Welcome! Online: 86

Moldova



Cisco lost rights to iPhone trademark last year

January 15, 2007
Subscribe to: RSS, Email

Moldova.ORG -- The late dispute between Apple and Cisco seems to come to its end.

According to information from the US Patent and Trademark office, the name iPhone was abandoned in late 2005/early 2006 because Cisco was not using it.

The Cisco iPhone trademark was registered 11/16/1999 (Reg. No. 2293011). To keep the trademark registration active, you have to file a Declaration of Use before the sixth anniversary of the registration date. In this declaration you say that you have been using the name continuously for six years. The sixth anniversary would have been 11/16/2005.

Cisco did not file the Declaration of Use by 11/16/2005, which if they had been using the trademark would seemingly have been easy to do. However, the USPTO gives you an extra six months grace period, if you pay an extra fee. This grace period would have expired 5/16/2006. Cisco filed a Declaration of Use on 5/4/2006 which kept their registration active. Had they not filed, their registration would have been canceled.

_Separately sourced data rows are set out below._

/-
Copyright (c) 2026 the pub-hodgecm-mathlib formalisation cell (harness21).  Prover seat hodgecm-mathlib-LH4-p15 (g2), req620 Track A «(D-RAM) FOUR-FRAME» squad
(STAGE-1b, row (2) of the piece `f_{T₊}`, the (β₂) road (R-36) «PURE-CELL LEDGER»; β₂ sub-dealer LH4-p04 (g9) WORD #21 (1) row (ROW-TERM), holder LH4-p15), 2026-09-05.
-/
import Summits.HodgeConjecture.HodgeConjecture.Theorems.F0P3cDyRamConeCellPresentation     -- ★ p862869 (LH7-p09 (g2)): the FOLD `levelSetDep_inter_shell_eq_empty_of_terminal` (over ★ p862572's per-vertex head)
import Summits.HodgeConjecture.HodgeConjecture.Theorems.F0P3cDyRamBeta2ConesRowWindow      -- ★ p863007 (LH7-p10 (g2)): (W0) `isOrd_lam_iff_le`; brings the ‹OFF.letter› vocabulary (★ DEFS)
import HarnessLib

/-!
# Crux `H413`, line LH4 «(D-RAM) FOUR-FRAME» — STAGE-1b, row (2), the (β₂) road (R-36), lane B, row (ROW-TERM), THE `q = 2` HALF IN ‹OFF.letter.v1›'s CURRENCY —
# «AT `#𝓀[E] = 2` THE OFF-DIAGONAL TERMINAL CELL CONTRIBUTES ZERO»: `b < j`, `j + b = jl`, `2b = m`, `d % 2 = 0` ⟹ `X(j,b) = 0`

Cell `hodgecm-mathlib` (D-0151), FLOOR 0, crux item H413 = `stmt-HodgeConjecture-24833`, route of record `HCCMUnconditional`; squad F0∕P3c∕LH4; lane
`--supports stmt-HodgeConjecture-24833 --as helper` (count-neutral; pays NO tier-0 row).  THEOREMS ONLY (no `def`, no instance, no notation, no `sorry`, default heartbeats);
★-only imports; states NO law; (β₂) stays a HYPOTHESIS.  DATUM-FREE, ONE literal, the general-block spelling of ‹OFF.letter.v1› (the binders of ★ p863420
`small2_of_term_of_dflat`'s `hterm`): `X(j,b)` := the two-finsum difference over `levelSetDep ρ Θ α (jE ϖ) h j b (lam − jE u₀₀)` cut by the two canonical label sets.

WHY (β₂ WORD #21 (1): (ROW-TERM) = third conjunct of ‹HFT› and the `hterm` binder of ★ p863420; this seat's bus line 2026-09-05T00:31:41Z: (ROW-TERM) is taken with the cut
`b < j` — at `δ = jl − m = 0` the terminal cell is the DIAGONAL cell and is NOT zero per literal (LH4-cdis1 (g0) `ledger/LEDGERCHECK.v2` l.4∕7: keys (8,8), (10,10))).  On the
OFF-diagonal terminal line `j + b = jl`, `b < j` of the live row `2b = m`, at `#𝓀[E] = 2`, EVERY vertex over a cell member is off every `(0, m′)`-near-transvection shell — ★ p862572
`not_latticeNearTransvShell_zero_of_terminal` per vertex, folded over the cell by ★ p862869 `levelSetDep_inter_shell_eq_empty_of_terminal` (`hbj : b < j`) — so both label
cuts of the cell are `∅` and the cell's signed count is `0 − 0`.  THIS FILE is that bookkeeping in ‹OFF›'s letters: the fold's size letters are read off `|μ| = exp(−m)`,
`|μ − ρμ| = exp(−jl)` (`μ = lam − jE u₀₀`) with `2b = m`, `j + b = jl`, `|jE ϖ| = exp(−1)`, `|α − ρα| = 1`; `lam ∈ 𝒪_j` is ★ (W0) `isOrd_lam_iff_le` (`j ≤ jl`); the `u`-letter is
`|u₀₀ − 1| ≤ |ϖ|^{m*}` with `1 ≤ m*`; the shell index `d % 2` is `0`.
* HEAD `cellDiff_terminal_eq_zero_of_card_two` — `#𝓀[E] = 2`, `d % 2 = 0`, `1 ≤ b`, `b < j`, `2b = m`, `j + b = jl` ⟹ `X(j,b) = 0`.
WHAT IS NOT CLAIMED: the terminal cell at `#𝓀[E] ≥ 4` (a COUNT, not an emptiness: the `X`∕`T₊`∕`T₋` thirds of LH4-cdis1's (6,4)@u84), the diagonal terminal cell `δ = 0` (false per
literal), any statement at odd `d`.
HONEST LABEL.  Count-neutral lattice bookkeeping; nothing printed is asserted; no census law is stated; (ROW-TERM) at `q ≥ 4`, ‹HFT›, ‹SMALL-2›, ‹CORE› stay OPEN; `HC_CM` is proved
only modulo the 7 printed citations (2 remaining named inputs: hLiu418 = `stmt-HodgeConjecture-24832`, h413 = `stmt-HodgeConjecture-24833`) until rung 0 closes.
## References
* [Kottwitz1986BaseChangeUnits] R. E. Kottwitz, *Base change for unit elements of Hecke algebras*, Compositio Math. 60 (1986): §1 pp. 240–241, §3 (signed fixed-lattice counts).
* [Rogawski1990] J. D. Rogawski, *Automorphic Representations of Unitary Groups in Three Variables*, Ann. of Math. Stud. 123 (1990): §4.9 Prop. 4.9.1 (b) p. 55.
* [Jacobowitz1962] R. Jacobowitz, *Hermitian forms over local fields*, Amer. J. Math. 84 (1962): §4 (dual lattices, gluing).
* [Serre1979] J.-P. Serre, *Local Fields*, GTM 67 (1979): Ch. III §6 Prop. 12 (orders of conductor `ϖ^j`).
-/

set_option autoImplicit false

noncomputable section

namespace Summit.HodgeConjecture.HodgeConjecture.Cruxes.H413.F0P3cDyRamTerminalCellCardTwoZero

open scoped Matrix MatrixGroups Classical Valued WithZero
open WithZero
open Literature.NumberTheory.Automorphic Literature.NumberTheory.Automorphic.UnitaryThreeFourFrame Literature.NumberTheory.Automorphic.UnitaryLatticeTree
open Literature.NumberTheory.Automorphic.HermitianLattice Literature.NumberTheory.Automorphic.EllipticPlaneAsFieldLine Literature.NumberTheory.LocalFields.QuadraticOrder
open Literature.NumberTheory.Rogawski1990
open Summit.HodgeConjecture.HodgeConjecture.Cruxes.H413.F0P3cDyRamToricCensusDefs Summit.HodgeConjecture.HodgeConjecture.Cruxes.H413.F0P3cDyRamFourFramePieces
open Summit.HodgeConjecture.HodgeConjecture.Cruxes.H413.F0P3cDyRamFourFrameCensusDefs Summit.HodgeConjecture.HodgeConjecture.Cruxes.H413.F0P3cDyRamStageOneBDefs
open Summit.HodgeConjecture.HodgeConjecture.Cruxes.H413
open Summit.HodgeConjecture.HodgeConjecture.Cruxes.H413.F0P3cDyRamConeCellPresentation (levelSetDep_inter_shell_eq_empty_of_terminal)
open Summit.HodgeConjecture.HodgeConjecture.Cruxes.H413.F0P3cDyRamBeta2ConesRowWindow (isOrd_lam_iff_le)

variable {E M : Type} [Field E] [Valued E ℤᵐ⁰] [Field M] [Valued M ℤᵐ⁰]
  {σ : E →+* E} {ϖ : E} {d tE : ℕ} {jE : E →+* M} {ρ Θ : M →+* M} {α lam : M} {γ₂ : GL (Fin 2) E} {u : GL (Fin 1) E} {m jl : ℕ}
  {H₂ : Matrix (Fin 2) (Fin 2) E} {hW : E} {φ : (Fin 2 → E) →+ M} {h : M} {f : ℕ → ℕ → AddSubgroup M → ℕ}

/-- **HEAD — «AT `#𝓀[E] = 2` THE OFF-DIAGONAL TERMINAL CELL CONTRIBUTES ZERO».**  ‹OFF.letter.v1›'s general-block letters (E-side wild datum `IsRamifiedQuadraticDatum σ ϖ d tE`,
finite residue field with `Nat.card 𝓀[E] = 2`; block frame `(H₂, h_W)`, `Γ = endoGL (γ₂, u)`; line model `(M, jE, ρ, Θ, α; φ, lam, h)` with `|α − ρα| = 1`, `|jE a| = |a|`,
`hEval`, `hϖmax`, `hjpow`; depths `|lam − jE u₀₀| = exp(−m)`, `|(lam − jE u₀₀) − ρ(lam − jE u₀₀)| = exp(−jl)`; `|u₀₀ − 1| ≤ |ϖ|^{m*}`), and the cell letters `d % 2 = 0`, `1 ≤ b`,
`b < j`, `2b = m`, `j + b = jl`.  THEN `X(j,b) = 0`: both label cuts of `levelSetDep(j, b; lam − jE u₀₀)` are EMPTY (★ p862869 `levelSetDep_inter_shell_eq_empty_of_terminal` at the
shells `(0, m*)` and `(0, m_c)`), so the two finsums vanish. [cite: Kottwitz1986BaseChangeUnits, §1 pp. 240–241; §3] [cite: Rogawski1990, §4.9 Prop. 4.9.1 (b) p. 55] -/
theorem cellDiff_terminal_eq_zero_of_card_two [Finite 𝓀[E]] (hq2 : Nat.card 𝓀[E] = 2)
    (hD : IsRamifiedQuadraticDatum σ ϖ d tE) (hd2 : d % 2 = 0)
    (hH₂ : IsUnit H₂.det) (hH₂σ : (H₂.map σ)ᵀ = H₂) (hhW : Valued.v hW = 1)
    (hρρ : ∀ z, ρ (ρ z) = z) (hvρ : ∀ z, Valued.v (ρ z) = Valued.v z) (hρj : ∀ a, ρ (jE a) = jE a) (hα : ρ α ≠ α) (hα1 : Valued.v α ≤ 1)
    (hint : ∀ z : M, Valued.v z ≤ 1 → Valued.v ((z - ρ z) / (α - ρ α)) ≤ 1)
    (hΘΘ : ∀ z, Θ (Θ z) = z) (hΘρ : ∀ z, Θ (ρ z) = ρ (Θ z)) (hvΘ : ∀ z, Valued.v (Θ z) = Valued.v z)
    (hjv : ∀ a, Valued.v (jE a) ≤ 1 ↔ Valued.v a ≤ 1) (hjfix : ∀ z : M, ρ z = z ↔ ∃ a, jE a = z)
    (hjpow : ∀ (t : E) (n : ℤ), Valued.v (jE t) = Valued.v (jE ϖ) ^ n ↔ Valued.v t = Valued.v ϖ ^ n)
    (hEval : ∀ c : M, ρ c = c → c ≠ 0 → Valued.v c ≤ 1 → ∃ n : ℕ, Valued.v c = Valued.v (jE ϖ) ^ n)
    (hϖmax : ∀ t : M, ρ t = t → Valued.v t < 1 → Valued.v t ≤ Valued.v (jE ϖ)) (hjiso : ∀ a, Valued.v (jE a) = Valued.v a) (hU : Valued.v (α - ρ α) = 1)
    (hφs : ∀ (c : E) (x : Fin 2 → E), φ (c • x) = jE c * φ x) (hφi : Function.Injective φ) (hφo : Function.Surjective φ)
    (hφγ : ∀ x, φ ((γ₂ : Matrix (Fin 2) (Fin 2) E).mulVec x) = lam * φ x) (hvlam : Valued.v lam = 1)
    (hΘh : Θ h = h) (hh : h ≠ 0) (hform : ∀ x y, jE (pairing σ H₂ x y) = h * Θ (φ x) * φ y + ρ (h * Θ (φ x) * φ y))
    (hm : Valued.v (lam - jE ((u : Matrix (Fin 1) (Fin 1) E) 0 0)) = WithZero.exp (-(m : ℤ)))
    (hjl : Valued.v ((lam - jE ((u : Matrix (Fin 1) (Fin 1) E) 0 0)) - ρ (lam - jE ((u : Matrix (Fin 1) (Fin 1) E) 0 0))) = WithZero.exp (-(jl : ℤ)))
    (hum : Valued.v (((u : Matrix (Fin 1) (Fin 1) E) 0 0) - 1) ≤ Valued.v (ϖ ^ mstarOfRecord d))
    {b j : ℕ} (hb1 : 1 ≤ b) (hbj : b < j) (hbm : 2 * b = m) (hjb : j + b = jl) :
    ((∑ᶠ Λ ∈ levelSetDep ρ Θ α (jE ϖ) h j b (lam - jE ((u : Matrix (Fin 1) (Fin 1) E) 0 0)) ∩
                      {Λ | ∃ B : Submodule 𝒪[E] (Fin 2 → E), B.toAddSubgroup.map φ = Λ ∧
                        ∃ L₃ : Submodule 𝒪[E] (Fin 3 → E), IsSelfDualLattice σ ϖ (!![H₂ 0 0, 0, H₂ 0 1; 0, hW, 0; H₂ 1 0, 0, H₂ 1 1] : Matrix (Fin 3) (Fin 3) E) L₃ ∧
                          L₃ ⊓ LinearMap.ker ((LinearMap.proj (1 : Fin 3) : (Fin 3 → E) →ₗ[E] E).restrictScalars 𝒪[E]) =
                            B.map ((Matrix.toLin' (!![1, 0; 0, 0; 0, 1] : Matrix (Fin 3) (Fin 2) E)).restrictScalars 𝒪[E]) ∧
                          (∀ c : E, (Pi.single 1 c : Fin 3 → E) ∈ L₃ ↔ Valued.v c ≤ Valued.v ϖ ^ b) ∧
                          (LatticeNearTransvShell ϖ (d % 2) (mstarOfRecord d) ((((endoGL (γ₂, u) : GL (Fin 3) E) : Matrix (Fin 3) (Fin 3) E) - 1)) L₃ ∧
                            {z : E | ∃ y ∈ L₃, Valued.v ((ϖ ^ (mstarOfRecord d))⁻¹ * (z - pairing σ (!![H₂ 0 0, 0, H₂ 0 1; 0, hW, 0; H₂ 1 0, 0, H₂ 1 1] : Matrix (Fin 3) (Fin 3) E) y (((((endoGL (γ₂, u) : GL (Fin 3) E) : Matrix (Fin 3) (Fin 3) E) - 1)) *ᵥ y))) ≤ 1} =
                              valueSetMod σ ϖ (mstarOfRecord d) (xPlus σ ϖ d))}, f b j Λ : ℕ) : ℤ) -
                  ((∑ᶠ Λ ∈ levelSetDep ρ Θ α (jE ϖ) h j b (lam - jE ((u : Matrix (Fin 1) (Fin 1) E) 0 0)) ∩
                      {Λ | ∃ B : Submodule 𝒪[E] (Fin 2 → E), B.toAddSubgroup.map φ = Λ ∧
                        ∃ L₃ : Submodule 𝒪[E] (Fin 3 → E), IsSelfDualLattice σ ϖ (!![H₂ 0 0, 0, H₂ 0 1; 0, hW, 0; H₂ 1 0, 0, H₂ 1 1] : Matrix (Fin 3) (Fin 3) E) L₃ ∧
                          L₃ ⊓ LinearMap.ker ((LinearMap.proj (1 : Fin 3) : (Fin 3 → E) →ₗ[E] E).restrictScalars 𝒪[E]) =
                            B.map ((Matrix.toLin' (!![1, 0; 0, 0; 0, 1] : Matrix (Fin 3) (Fin 2) E)).restrictScalars 𝒪[E]) ∧
                          (∀ c : E, (Pi.single 1 c : Fin 3 → E) ∈ L₃ ↔ Valued.v c ≤ Valued.v ϖ ^ b) ∧
                          (LatticeNearTransvShell ϖ (d % 2) (mcOfRecord d) ((((endoGL (γ₂, u) : GL (Fin 3) E) : Matrix (Fin 3) (Fin 3) E) - 1)) L₃ ∧
                            ¬ {z : E | ∃ y ∈ L₃, Valued.v ((ϖ ^ (mstarOfRecord d))⁻¹ * (z - pairing σ (!![H₂ 0 0, 0, H₂ 0 1; 0, hW, 0; H₂ 1 0, 0, H₂ 1 1] : Matrix (Fin 3) (Fin 3) E) y (((((endoGL (γ₂, u) : GL (Fin 3) E) : Matrix (Fin 3) (Fin 3) E) - 1)) *ᵥ y))) ≤ 1} =
                              valueSetMod σ ϖ (mstarOfRecord d) (xPlus σ ϖ d))}, f b j Λ : ℕ) : ℤ) = 0 := by
  -- the residue field as a `Fintype` of cardinality `2`
  haveI : Fintype 𝓀[E] := Fintype.ofFinite 𝓀[E]
  have hq : Fintype.card 𝓀[E] = 2 := by rw [← Nat.card_eq_fintype_card]; exact hq2
  -- letters of the E-side datum
  obtain ⟨hσ, hvσ, hϖ, -, -, h1d, -⟩ := id hD
  have hqM : Valued.v (jE ϖ) = exp (-1 : ℤ) := by rw [hjiso, hϖ]
  have hqpow : ∀ n : ℕ, Valued.v (jE ϖ) ^ n = exp (-(n : ℤ)) := fun n => by
    rw [hqM, ← exp_nsmul, nsmul_eq_mul, mul_neg, mul_one]
  -- `lam ∈ 𝒪_j` (`j ≤ jl`), the `u`-letter at `m′ = m*` (`1 ≤ m*`)
  have hlamj : IsOrd ρ α (jE ϖ ^ j) lam := (isOrd_lam_iff_le (u := u) hD hρj hvlam hU hjiso hjl j).2 (by omega)
  have hm1 : 1 ≤ mstarOfRecord d := by unfold mstarOfRecord; omega
  -- the TERMINAL size letters: `|μ| = |jEϖ|^{2b}` (the row) and `|μ − ρμ| = |jEϖ^j(α − ρα)|·|jEϖ|^b` (`j + b = jl`)
  have hμ : Valued.v (lam - jE ((u : Matrix (Fin 1) (Fin 1) E) 0 0)) = Valued.v (jE ϖ) ^ (2 * b) := by
    rw [hm, hqpow]; congr 2; push_cast; omega
  have hanti : Valued.v ((lam - jE ((u : Matrix (Fin 1) (Fin 1) E) 0 0)) - ρ (lam - jE ((u : Matrix (Fin 1) (Fin 1) E) 0 0))) =
      Valued.v (jE ϖ ^ j * (α - ρ α)) * Valued.v (jE ϖ) ^ b := by
    rw [hjl, map_mul, hU, mul_one, map_pow, hqpow, hqpow, ← exp_add]; congr 1; omega
  -- the shell index `d % 2 = 0`; both label cuts are `∅`
  simp only [hd2]
  rw [levelSetDep_inter_shell_eq_empty_of_terminal hq σ hσ hvσ hϖ hH₂ hH₂σ hhW jE hρρ hvρ hα hα1 hint hΘΘ hΘρ hvΘ hjv hjfix hjpow hEval hϖmax φ hφs hφi hφo
      hφγ hvlam hΘh hh hform u hm1 hum hb1 hbj hlamj hμ hanti (mstarOfRecord d) _,
    levelSetDep_inter_shell_eq_empty_of_terminal hq σ hσ hvσ hϖ hH₂ hH₂σ hhW jE hρρ hvρ hα hα1 hint hΘΘ hΘρ hvΘ hjv hjfix hjpow hEval hϖmax φ hφs hφi hφo
      hφγ hvlam hΘh hh hform u hm1 hum hb1 hbj hlamj hμ hanti (mcOfRecord d) _, finsum_mem_empty]
  simp

end Summit.HodgeConjecture.HodgeConjecture.Cruxes.H413.F0P3cDyRamTerminalCellCardTwoZero

end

According to ZDNet this means that Cisco did not actively offer a product named "iPhone" between 1999 and December 2006. However it kept control of the name because it had been approached by Apple to ask if it could have the name.

If Apple can prove in a federal court that there was no continuous use, then Cisco's registration could be cancelled and Apple could go on with this name for his future products.